Onde poucas horas de mística felicidade são interrompidas por um ato sumamente sangrento.

Símbolo ora do demônio ora de Cristo ressuscitado, nenhum animal é mais falso que o galo. A nossa ordem conheceu-os preguiçosos, que não cantavam ao nascer do Sol. E por outro lado, especialmente nos dias de Inverno, o ofício de matinas tem lugar quando é ainda noite plena e a natureza está toda adormecida, pelo que o monge deve levantar-se na obscuridade e longamente na obscuridade rezar, esperando o dia e iluminando as trevas com a chama da devoção. Por isso, sabiamente, o costume predispôs vigilantes que não se deitam com os seus irmãos, mas passam a noite recitando ritmicamente um número exato de salmos que lhes dá a medida do tempo decorrido, de modo que, ao fim das horas votadas ao sono dos outros, aos outros dão o sinal da vigília.

Portanto, naquela noite fomos acordados por aqueles que percorriam o dormitório e a casa dos peregrinos tocando uma campainha, enquanto um ia de cela em cela gritando o Benedicamus Domino, a que cada um respondia Deo gratias.

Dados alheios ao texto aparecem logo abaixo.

import Summits.Ventures.PercRepro2.CaseOneJ1
import Summits.Ventures.PercRepro2.K5Marks

/-!
# `(J1)` on every graph with five vertices and five distinct marks (blind cell PercRepro2, p1 g19;
CONJECTURES row 2′J1 — the all-marked base of `(J1)` in the kernel)

typer-1's `K5.jOneOne_card5` gives `(J1₁)` on every graph with exactly five vertices, every five
distinct marks, every weight vector; its hypotheses are symmetric in the roots, so with the mirror
(`jOne_of_jOneOne_of_mirror`) **`jOne_card5`**: `(J1)` itself there. Own code; standard axioms.
-/

namespace Summit.Ventures.PercRepro2

namespace K5

section JOneFive
variable {V : Type*} {E : Type*} [Fintype E] [DecidableEq E] [Fintype V] [DecidableEq V]
  {R : Type*} [Field R] [LinearOrder R] [IsStrictOrderedRing R]

/-- **`(J1)` on every graph with exactly five vertices, every five distinct marks, every weight
vector.** -/
theorem jOne_card5 (hV : Fintype.card V = 5) (ends : E → Sym2 V) (p : E → R) (hp : IsProbVec p)
    (o a₁ a₂ a₃ b : V) (h01 : o ≠ a₁) (h02 : o ≠ a₂) (h03 : o ≠ a₃) (h04 : o ≠ b)
    (h12 : a₁ ≠ a₂) (h13 : a₁ ≠ a₃) (h14 : a₁ ≠ b) (h23 : a₂ ≠ a₃) (h24 : a₂ ≠ b) (h34 : a₃ ≠ b) :
    CaseOne.JOne p ends o a₁ a₂ a₃ b :=
  CaseOne.jOne_of_jOneOne_of_mirror p ends o a₁ a₂ a₃ b
    (jOneOne_card5 hV ends p hp o a₁ a₂ a₃ b h01 h02 h03 h04 h12 h13 h14 h23 h24 h34)
    (jOneOne_card5 hV ends p hp o a₂ a₁ a₃ b h02 h01 h03 h04 h12.symm h23 h24 h13 h14 h34)

end JOneFive

end K5

end Summit.Ventures.PercRepro2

Guilherme e eu ativemo-nos ao uso beneditino: em menos de meia hora preparamonos para afrontar o novo dia. a seguir descemos ao coro, onde os monges esperavam prostrados por terra, recitando os primeiros quinze salmos, até que entraram os noviços conduzidos pelo seu mestre. Em seguida cada um se sentou na sua própria estala e o coro entoou Domine labia mea aperies et os meum annuntiabit laudem tuam. O grito subiu até às abóbadas da igreja como a súplica de uma criança. Dois monges subiram ao púlpito e deram voz ao salmo noventa e quatro, Venite exultemus, a que se seguiram os outros prescritos. E eu senti o ardor de uma fé renovada.

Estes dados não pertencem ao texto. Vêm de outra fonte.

import Summits.QuantumFields.YangMills.Theorems.BalabanUVNodesN06Thm312313AtPinsStateSUCLE
import Summits.QuantumFields.YangMills.Theorems.BalabanUVNodesN06Rgd2LegAtPinsPhysPU
import Literature.MathematicalPhysics.QuantumFieldTheory.Balaban1983to89.B9SectBStepUClosedSUOfSections
import Literature.MathematicalPhysics.QuantumFieldTheory.Balaban1983to89.Node00.OpsYExpsOfRecordV2
import Literature.MathematicalPhysics.QuantumFieldTheory.Balaban1983to89.Node00.OpsYOps312OfRecord
import Literature.MathematicalPhysics.QuantumFieldTheory.Balaban1983to89.Node00.OpsYBondMapOfRecord
import Summits.QuantumFields.YangMills.Theorems.BalabanUVNodesN06G0QstarLettersLegAtPinsPU
import Summits.QuantumFields.YangMills.Theorems.BalabanUVNodesN06G0QstarTransferLegAtPinsPU
import Literature.MathematicalPhysics.QuantumFieldTheory.Balaban1983to89.B9LeafXCodedKnitU
import Summits.QuantumFields.YangMills.Theorems.BalabanUVNodesN06StateLayerAtPinsPU
import Literature.MathematicalPhysics.QuantumFieldTheory.Balaban1983to89.B9Eq3132FromStateR
import Literature.MathematicalPhysics.QuantumFieldTheory.Balaban1983to89.B9RWSumsDefinitePinsPairMDir4Rows
import Summits.QuantumFields.YangMills.Theorems.BalabanUVNodesN06G0LayerFromThm310AtPinsGUSP
import Summits.QuantumFields.YangMills.Theorems.BalabanUVNodesN06G0QstarL2LettersLegAtPinsPU
import Summits.QuantumFields.YangMills.Theorems.BalabanUVNodesN06DvLettersLegAtPinsPU
import Summits.QuantumFields.YangMills.Theorems.BalabanUVNodesN06RgdILegAtPinsPhysR
import Summits.QuantumFields.YangMills.Theorems.BalabanUVNodesN06RgdDsLegAtPinsPhysR
import Summits.QuantumFields.YangMills.Theorems.BalabanUVNodesN06DivLegAtPinsPhysR
import Summits.QuantumFields.YangMills.Theorems.BalabanUVNodesN06HHLegAtPinsPhysRU
import Summits.QuantumFields.YangMills.Theorems.BalabanUVNodesN06XdYdLegAtPinsPhysPU
import Summits.QuantumFields.YangMills.Theorems.BalabanUVNodesN06WGpLegAtPinsPhysPU
import Summits.QuantumFields.YangMills.Theorems.BalabanUVNodesN06RgdH43LegAtPinsPhysPU
import Literature.MathematicalPhysics.QuantumFieldTheory.Balaban1983to89.B9PlaquetteBinderOfReg335Y
import Summits.QuantumFields.YangMills.Theorems.BalabanUVNodesN06CutL2LettersAtPinsPhysR
import Summits.QuantumFields.YangMills.Theorems.BalabanUVNodesN06DirKinematicsAtPinsR
import Summits.QuantumFields.YangMills.Theorems.BalabanUVNodesN06DirKinematics3AtPinsSN
import Summits.QuantumFields.YangMills.Theorems.BalabanUVNodesN06Proj349AtPinsPhysRC
import Literature.MathematicalPhysics.QuantumFieldTheory.Balaban1983to89.B9Ineq349SiteThresholdRateNamed
import Literature.MathematicalPhysics.QuantumFieldTheory.Balaban1983to89.B9Thm31GpMajFromPinsPairMR
import Summits.QuantumFields.YangMills.Theorems.BalabanUVNodesN06CurrentMajAtPinsIdPhys
import Literature.MathematicalPhysics.QuantumFieldTheory.Balaban1983to89.B9Ineq349SiteFacesAtLettersR
import Literature.MathematicalPhysics.QuantumFieldTheory.Balaban1983to89.B9Thm314Thm315LayerR
import Summits.QuantumFields.YangMills.Theorems.BalabanUVNodesN06ProbeZeroAtPinsPhysR
import Summits.QuantumFields.YangMills.Theorems.BalabanUVNodesN06MixedLegAtPinsPhysR
import Summits.QuantumFields.YangMills.Theorems.BalabanUVNodesN06MixedFactorAtPinsPhysR
import Summits.QuantumFields.YangMills.Theorems.BalabanUVNodesN06SplitMajorantsAtPinsPhysR
import Summits.QuantumFields.YangMills.Theorems.BalabanUVNodesN06StepL2AtPinsPhysR
import Summits.QuantumFields.YangMills.Theorems.BalabanUVNodesN06HgVacuousRC
import Literature.MathematicalPhysics.QuantumFieldTheory.Balaban1983to89.B9Thm39FacesAtLettersRC
import Literature.MathematicalPhysics.QuantumFieldTheory.Balaban1983to89.B9Thm315SectEStarRepAtLettersR
import Summits.QuantumFields.YangMills.Theorems.BalabanUVNodesN06WalkLettersAtRecordR
import Summits.QuantumFields.YangMills.Theorems.BalabanUVNodesN06Row17FromRow19LettersDir
import Summits.QuantumFields.YangMills.Theorems.BalabanUVNodesN06Proj349AtPinsPhys
import Summits.QuantumFields.YangMills.Theorems.BalabanUVNodesN06SectBOfFrameV7
import Summits.QuantumFields.YangMills.Theorems.BalabanUVNodesN06SectDUnitsAtPinsPhys
import Literature.MathematicalPhysics.QuantumFieldTheory.Balaban1983to89.B9CoReadingCoordsHolderAdmReadings
import Literature.MathematicalPhysics.QuantumFieldTheory.Balaban1983to89.B9CoReadingCoordsHolderSAdmReadings
import Literature.MathematicalPhysics.QuantumFieldTheory.Balaban1983to89.B9CoReadingCoordsHolderSNearReadings
import Literature.MathematicalPhysics.QuantumFieldTheory.Balaban1983to89.B9H43GpFromPinsSN
import Literature.MathematicalPhysics.QuantumFieldTheory.Balaban1983to89.B9H44GFromPinsSN
import Literature.MathematicalPhysics.QuantumFieldTheory.Balaban1983to89.B9H44mFromPinsKA
import Summits.QuantumFields.YangMills.Theorems.BalabanUVNodesN06DirKinematics3AtPins
import Summits.QuantumFields.YangMills.Theorems.BalabanUVNodesN06Ids3152AtPinsPhys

Os monges estavam nas estalas, sessenta figuras igualadas pelo saio e pelo capucho, sessenta sombras mal iluminadas pelo fogo do grande tripé, sessenta vozes unidas em louvor do Altíssimo. E ouvindo este comovente concerto, vestíbulo das delícias do paraíso, perguntei-me se na verdade a abadia era lugar de mistérios ocultos, de ilícitas tentativas de os revelar e de obscuras ameaças. Porque agora, pelo contrário, ela aparecia-me como refúgio de santos, cenáculo de virtudes, relicário de sapiência, arca de prudência, torre de sabedoria, recinto de mansidão, bastião de fortaleza, turíbulo de santidade.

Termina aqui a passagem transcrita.